Because we might need to test different types of data (categorical? quantitative?), we might have different purpose of testing (testing for mean? proportion?), the data we have might have a different distribution, we might only have limited attributes of our data……Hence, how to choose a suitable testing method is another crucial work.

In this case, since we are interested in testing the mean value, also, I assume our population data is normally distributed with known population standard deviation (σ). Based on our condition, we choose the z-test for this case.
** Please refer to the assumptions of different kinds of statistical test if you are interested in when to use each statistical test.**

Okay, so now we have our test statistic. we know how far away our test statistic is from the expected value when the null hypothesis is true.
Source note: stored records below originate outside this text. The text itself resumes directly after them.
import Mathlib
import Literature.RingTheory.Koszul.RegularSequenceFirstHomology
import Literature.RingTheory.MvPolynomial.GradedNoetherNormalization
import Literature.RingTheory.MvPolynomial.HomogeneousHilbertFunction
import Literature.RingTheory.ZeroDimensional.FinitenessTheorem
import Literature.RingTheory.RegularLocalRing.SopRegular
import Literature.RingTheory.KrullDimension.HomogeneousCommonZero
import Literature.RingTheory.MvPolynomial.FormsCommonZero
import Literature.RingTheory.MvPolynomial.HomogeneousDimension
import Literature.Algebra.Polynomial.JacobianCriterion

/-!
# Route BarrierLever — item `GradientGenericFibreCount` (stmt-ValiantsHypothesis-19256),
# part 1/6: Macaulay's H-basis property from Koszul syzygies

Let `H_i` be forms of degree `e ≥ 1` whose first Koszul homology vanishes
(`Literature.RingTheory.Koszul.HasKoszulSyzygies H`, e.g. a weakly regular sequence), and let
`F_i = H_i + (terms of degree < e)`. Then for every `p ∈ (F_1, …, F_m)` the top homogeneous component
of `p` (indeed every component of degree `≥ deg p`) lies in `(H_1, …, H_m)` — the `H_i` form an
H-basis (Macaulay basis) of the ideal of the `F_i` (`homogeneousComponent_mem_span_of_mem_span`,
`exists_lift_of_mem_idealDegree`). Consequence (parts 2–3): the standard monomials of `(H)` are a
basis of `K[x]/(F − c)` for every `c`, so `dim_K K[x]/(F - c) = e^k`.

Lean text authored by the cell planner seat `valiant-natproofs-p2` (gen 4, HOME/HBasis-p2g4.lean,
1431 lines, kernel-checked rc 0 / 0 sorries; referee REF-G12 §4 and REF-G13 §2 PASS incl. full
line-read), ported by the prover seat (namespace `…Theorems.BarrierLever.HBasis`, six files, split
only). Stated over a general field `K` where the scratch does.

WHAT THIS IS NOT: nothing here touches FSV Question 6 / crux stmt-14610 or `VP` vs `VNP`; the item
is the algebro-geometric half of `NaturalProofsAgainstAllLinearSizes` (stmt-20156), whose
complexity half is `NaturalProofsAgainstAllLinearSizesOfCount` (stmt-19261).

References: Macaulay 1916 (H-bases); [CoxLittleOSheaUsing2005] Ch. 3 Thm. (5.5); Hartshorne III
Cor. 10.7 (generic smoothness, replaced here by the Jacobian/Kähler argument); tree files
`Koszul.RegularSequenceFirstHomology`, `ZeroDimensional.FinitenessTheorem`, `RegularLocalRing.SopRegular`.
-/

-- layout Summits/ValiantsHypothesis/ValiantsHypothesis forces the duplicated namespace component
set_option linter.dupNamespace false

open MvPolynomial Finset

namespace Summit.ValiantsHypothesis.ValiantsHypothesis.Theorems.BarrierLever.HBasis

variable {K : Type*} [Field K] {σ : Type*} {ι : Type*} [Fintype ι]

/-- Components of `s * u` below the degree of the form `u` vanish. -/
theorem homogeneousComponent_mul_eq_zero_of_lt {s u : MvPolynomial σ K} {a n : ℕ}
    (hu : u.IsHomogeneous a) (hn : n < a) : homogeneousComponent n (s * u) = 0 := by
  classical
  have hs : s * u = ∑ i ∈ Finset.range (s.totalDegree + 1), homogeneousComponent i s * u := by
    rw [← Finset.sum_mul, sum_homogeneousComponent]
  rw [hs, map_sum]
  refine Finset.sum_eq_zero fun i _ => ?_
  rw [homogeneousComponent_of_mem ((homogeneousComponent_isHomogeneous i s).mul hu), if_neg]
  omega

/-- The component of degree `n` of `q * u`, `u` a form of degree `a`: `q_{n-a} u` if `a ≤ n`,
else `0`. -/
theorem homogeneousComponent_mul_form {q u : MvPolynomial σ K} {a n : ℕ}
    (hu : u.IsHomogeneous a) :
    homogeneousComponent n (q * u) =
      if a ≤ n then homogeneousComponent (n - a) q * u else 0 := by
  split_ifs with h
  · exact Literature.RingTheory.MvPolynomial.homogeneousComponent_mul_of_isHomogeneous hu h
  · exact homogeneousComponent_mul_eq_zero_of_lt hu (by omega)

/-- The top component of a non-zero polynomial is non-zero. -/
theorem homogeneousComponent_totalDegree_ne_zero {φ : MvPolynomial σ K} (hφ : φ ≠ 0) :
    homogeneousComponent φ.totalDegree φ ≠ 0 := by
  classical
  have hne : φ.support.Nonempty := support_nonempty.mpr hφ
  obtain ⟨d, hd, hdeg⟩ := Finset.exists_mem_eq_sup φ.support hne (fun s => s.sum fun _ e => e)
  have hdeg' : d.degree = φ.totalDegree := by
    rw [totalDegree, hdeg]
    rfl
  intro h0
  have := congrArg (coeff d) h0
  rw [coeff_homogeneousComponent, if_pos hdeg', coeff_zero] at this
  exact (mem_support_iff.mp hd) this

/-- If `deg φ ≤ m` and the degree-`m` component of `φ` vanishes then `deg φ < m` (or `φ = 0`). -/
theorem totalDegree_lt_of_homogeneousComponent_eq_zero {φ : MvPolynomial σ K} {m : ℕ}
    (hφ : φ ≠ 0) (hle : φ.totalDegree ≤ m) (h0 : homogeneousComponent m φ = 0) :
    φ.totalDegree < m := by
  rcases hle.lt_or_eq with h | h
  · exact h
  · exact absurd (h ▸ h0) (homogeneousComponent_totalDegree_ne_zero hφ)

section

variable {e : ℕ} (H F : ι → MvPolynomial σ K)

/-- The degree-`n` component of `Σ aᵢ Fᵢ` above the "representation degree": `Σ (aᵢ)_{n-e} Hᵢ`. -/
theorem homogeneousComponent_sum_mul {n : ℕ} (hH : ∀ i, (H i).IsHomogeneous e)
    (hF : ∀ i, (F i - H i).totalDegree < e) (a : ι → MvPolynomial σ K)
    (ha : ∀ i, a i ≠ 0 → (a i).totalDegree + e ≤ n) :
    homogeneousComponent n (∑ i, a i * F i) = ∑ i, homogeneousComponent (n - e) (a i) * H i := by
  classical
  rw [map_sum]
  refine Finset.sum_congr rfl fun i _ => ?_
  by_cases hai : a i = 0
  · simp [hai]
  have hn := ha i hai
  have hsplit : a i * F i = a i * H i + a i * (F i - H i) := by ring
  rw [hsplit, map_add,
    Literature.RingTheory.MvPolynomial.homogeneousComponent_mul_of_isHomogeneous (hH i) (by omega),
    homogeneousComponent_eq_zero _ (a i * (F i - H i)), add_zero]
  calc (a i * (F i - H i)).totalDegree ≤ (a i).totalDegree + (F i - H i).totalDegree :=
        totalDegree_mul _ _
    _ < n := by have := hF i; omega

/-- **Macaulay's H-basis property** (memo §4b, HBasisTop): with vanishing first Koszul homology of
the top forms `H`, every homogeneous component of degree `≥ deg p` of a member `p` of `(F)` lies
in `(H)`. -/
theorem homogeneousComponent_mem_span_of_mem_span (he : 1 ≤ e)
    (hH : ∀ i, (H i).IsHomogeneous e) (hF : ∀ i, (F i - H i).totalDegree < e)
    (hK : Literature.RingTheory.Koszul.HasKoszulSyzygies H)
    {p : MvPolynomial σ K} (hp : p ∈ Ideal.span (Set.range F)) {t : ℕ}
    (ht : p.totalDegree ≤ t) : homogeneousComponent t p ∈ Ideal.span (Set.range H) := by
  classical
  obtain ⟨a₀, ha₀⟩ := Ideal.mem_span_range_iff_exists_fun.1 hp
  -- induction on the representation degree `D ≥ max (deg aᵢ + e)`
  suffices main : ∀ D : ℕ, ∀ a : ι → MvPolynomial σ K,
      (∀ i, a i ≠ 0 → (a i).totalDegree + e ≤ D) → ∑ i, a i * F i = p →
      homogeneousComponent t p ∈ Ideal.span (Set.range H) by
    exact main (Finset.univ.sup fun i => (a₀ i).totalDegree + e) a₀
      (fun i _ => Finset.le_sup (f := fun i => (a₀ i).totalDegree + e) (Finset.mem_univ i)) ha₀
  intro D
  induction D using Nat.strong_induction_on with
  | _ D ih =>
    intro a ha hap
    by_cases hDt : D ≤ t
    · -- the component is read off the representation
      rw [← hap, homogeneousComponent_sum_mul H F hH hF a (fun i hi => (ha i hi).trans hDt)]
      exact Ideal.sum_mem _ fun i _ =>
        Ideal.mul_mem_left _ _ (Ideal.subset_span ⟨i, rfl⟩)
    · -- `t < D`: the degree-`D` component of `p` vanishes, giving a syzygy of the top forms
      have htD : t < D := by omega
      have hpD : homogeneousComponent D p = 0 :=
        homogeneousComponent_eq_zero _ _ (by omega)
      have hsyz : ∑ i, homogeneousComponent (D - e) (a i) * H i = 0 := by
        rw [← homogeneousComponent_sum_mul H F hH hF a ha, hap, hpD]
      obtain ⟨A, hA⟩ := hK _ hsyz
      -- keep only the relevant homogeneous component of the Koszul coefficients
      let B : ι → ι → MvPolynomial σ K := fun i j =>
        if 2 * e ≤ D then homogeneousComponent (D - e - e) (A i j) else 0
      have hBhom : ∀ i j, (B i j).IsHomogeneous (D - e - e) := by
        intro i j
        simp only [B]
        split_ifs
        · exact homogeneousComponent_isHomogeneous _ _
        · exact isHomogeneous_zero _ _ _
      have hB : ∀ i, homogeneousComponent (D - e) (a i) = ∑ j, (B i j - B j i) * H j := by
        intro i
        have h1 := congrArg (homogeneousComponent (D - e)) (hA i)
        rw [homogeneousComponent_eq_self (homogeneousComponent_isHomogeneous _ _), map_sum] at h1
        rw [h1]
        refine Finset.sum_congr rfl fun j _ => ?_
        rw [homogeneousComponent_mul_form (hH j)]
        simp only [B]
        by_cases h2 : 2 * e ≤ D
        · rw [if_pos (by omega), if_pos h2, if_pos h2, map_sub]
        · rw [if_neg (by omega), if_neg h2, if_neg h2, sub_zero, zero_mul]
      -- the corrected representation
      let a' : ι → MvPolynomial σ K := fun i => a i - ∑ j, (B i j - B j i) * F j
      have hanti : ∑ i, (∑ j, (B i j - B j i) * F j) * F i = 0 := by
        simp_rw [Finset.sum_mul, sub_mul, Finset.sum_sub_distrib]
        rw [sub_eq_zero, Finset.sum_comm]
        exact Finset.sum_congr rfl fun i _ => Finset.sum_congr rfl fun j _ => by ring
      have hap' : ∑ i, a' i * F i = p := by
        calc ∑ i, a' i * F i = ∑ i, (a i * F i - (∑ j, (B i j - B j i) * F j) * F i) :=
              Finset.sum_congr rfl fun i _ => by simp only [a', sub_mul]
          _ = p := by rw [Finset.sum_sub_distrib, hanti, sub_zero, hap]
      -- degree bookkeeping for `a'`
      have hdeg_le : ∀ i, (a' i).totalDegree ≤ D - e := by
        intro i
        refine (totalDegree_sub _ _).trans (max_le ?_ ?_)
        · by_cases hai : a i = 0
          · simp [hai]
          · have := ha i hai; omega
        · refine (totalDegree_finsetSum _ _).trans (Finset.sup_le fun j _ => ?_)
          by_cases h2 : 2 * e ≤ D
          · refine (totalDegree_mul _ _).trans ?_
            have hb : (B i j - B j i).totalDegree ≤ D - e - e :=
              ((hBhom i j).sub (hBhom j i)).totalDegree_le
            have hFj : (F j).totalDegree ≤ e := by
              have h3 : F j = (F j - H j) + H j := by ring
              rw [h3]
              refine (totalDegree_add _ _).trans (max_le (hF j).le (hH j).totalDegree_le)
            omega
          · simp [B, h2]
      have htop : ∀ i, homogeneousComponent (D - e) (a' i) = 0 := by
        intro i
        simp only [a', map_sub, map_sum]
        rw [hB i, ← Finset.sum_sub_distrib]
        refine Finset.sum_eq_zero fun j _ => ?_
        by_cases h2 : 2 * e ≤ D
        · have hBB : (B i j - B j i).IsHomogeneous (D - e - e) := (hBhom i j).sub (hBhom j i)
          have h3 : (B i j - B j i) * F j =
              (B i j - B j i) * H j + (B i j - B j i) * (F j - H j) := by ring
          rw [h3, map_add, homogeneousComponent_mul_form (hH j), if_pos (by omega),
            homogeneousComponent_eq_self hBB, homogeneousComponent_eq_zero, add_zero, sub_self]
          calc ((B i j - B j i) * (F j - H j)).totalDegree
              ≤ (B i j - B j i).totalDegree + (F j - H j).totalDegree := totalDegree_mul _ _
            _ < D - e := by have := hBB.totalDegree_le; have := hF j; omega
        · simp [B, h2]
      have ha' : ∀ i, a' i ≠ 0 → (a' i).totalDegree + e ≤ D - 1 := by
        intro i hi
        have := totalDegree_lt_of_homogeneousComponent_eq_zero hi (hdeg_le i) (htop i)
        omega
      exact ih (D - 1) (by omega) a' ha' hap'


omit [Fintype ι] in
/-- `deg Fᵢ ≤ e`. -/
theorem totalDegree_le_of_top (hH : ∀ i, (H i).IsHomogeneous e)
    (hF : ∀ i, (F i - H i).totalDegree < e) (i : ι) : (F i).totalDegree ≤ e := by
  have h3 : F i = (F i - H i) + H i := by ring
  rw [h3]
  exact (totalDegree_add _ _).trans (max_le (hF i).le (hH i).totalDegree_le)

open Literature.RingTheory.MvPolynomial in
/-- Lifting: every form of degree `t` in `(H)` is the degree-`t` component of a member of `(F)` of
degree `≤ t`. -/
theorem exists_lift_of_mem_idealDegree (hH : ∀ i, (H i).IsHomogeneous e)
    (hF : ∀ i, (F i - H i).totalDegree < e) (t : ℕ) (q : MvPolynomial σ K)
    (hq : q ∈ idealDegree (Ideal.span (Set.range H)) t) :
    ∃ p ∈ Ideal.span (Set.range F), p.totalDegree ≤ t ∧ homogeneousComponent t p = q := by
  classical
  obtain ⟨hqJ, hqhom⟩ := (mem_idealDegree).1 hq
  obtain ⟨b, hb⟩ := Ideal.mem_span_range_iff_exists_fun.1 hqJ
  by_cases het : e ≤ t
  · refine ⟨∑ i, homogeneousComponent (t - e) (b i) * F i, ?_, ?_, ?_⟩
    · exact Ideal.sum_mem _ fun i _ => Ideal.mul_mem_left _ _ (Ideal.subset_span ⟨i, rfl⟩)
    · refine (totalDegree_finsetSum _ _).trans (Finset.sup_le fun i _ =>
        (totalDegree_mul _ _).trans ?_)
      have h1 := (homogeneousComponent_isHomogeneous (t - e) (b i)).totalDegree_le
      have hFi := totalDegree_le_of_top H F hH hF i
      omega
    · rw [homogeneousComponent_sum_mul H F hH hF _ (fun i _ => ?_)]
      · calc ∑ i, homogeneousComponent (t - e) (homogeneousComponent (t - e) (b i)) * H i
            = ∑ i, homogeneousComponent t (b i * H i) := Finset.sum_congr rfl fun i _ => by
                rw [homogeneousComponent_eq_self (homogeneousComponent_isHomogeneous _ _),
                  homogeneousComponent_mul_form (hH i), if_pos het]
          _ = q := by rw [← map_sum, hb, homogeneousComponent_eq_self hqhom]
      · have := (homogeneousComponent_isHomogeneous (t - e) (b i)).totalDegree_le
        omega
  · refine ⟨0, Ideal.zero_mem _, by simp, ?_⟩
    rw [map_zero, ← homogeneousComponent_eq_self hqhom, ← hb, map_sum]
    symm
    exact Finset.sum_eq_zero fun i _ => by rw [homogeneousComponent_mul_form (hH i), if_neg het]

end

end Summit.ValiantsHypothesis.ValiantsHypothesis.Theorems.BarrierLever.HBasis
Then, what we really want to know is: how likely (probability) we get this sample data if the null hypothesis is true?

To answer this question, we need to calculate the probability. As you know, the probability between one point to the other point is the area under our sampling distribution curve between these two points.

So here, we do not calculate the probability of a specific point; instead, we calculate the probability from our test statistic point to infinite — indicates the cumulative probability of all the points which farther away from our test statistic (also farther away from the expected test statistic).

This cumulative probability is our p-value.

You might wonder why we don’t calculate the probability of the specific test statistic (one point). Here are two possible explanations I found in this post:

(1) Mathematically, the probability of a specific point on the probability curve is zero. To calculate the probability, we need to calculate the area under the curve.

(2) To decide whether we should reject the null hypothesis, we use p-value compare to the significant level. since the significant level is the cumulative probability, we need to use the same format to compare two of them. Hence, the p-value should also be a cumulative probability. (I’ll introduce siginificant level later)

p-value definition:
“ The p-value is the probability of obtaining test results at least as extreme as the results actually observed, under the assumption that the null hypothesis is correct.” — Wikipedia

Wonderful! We just explained all the parts of the p-value definition!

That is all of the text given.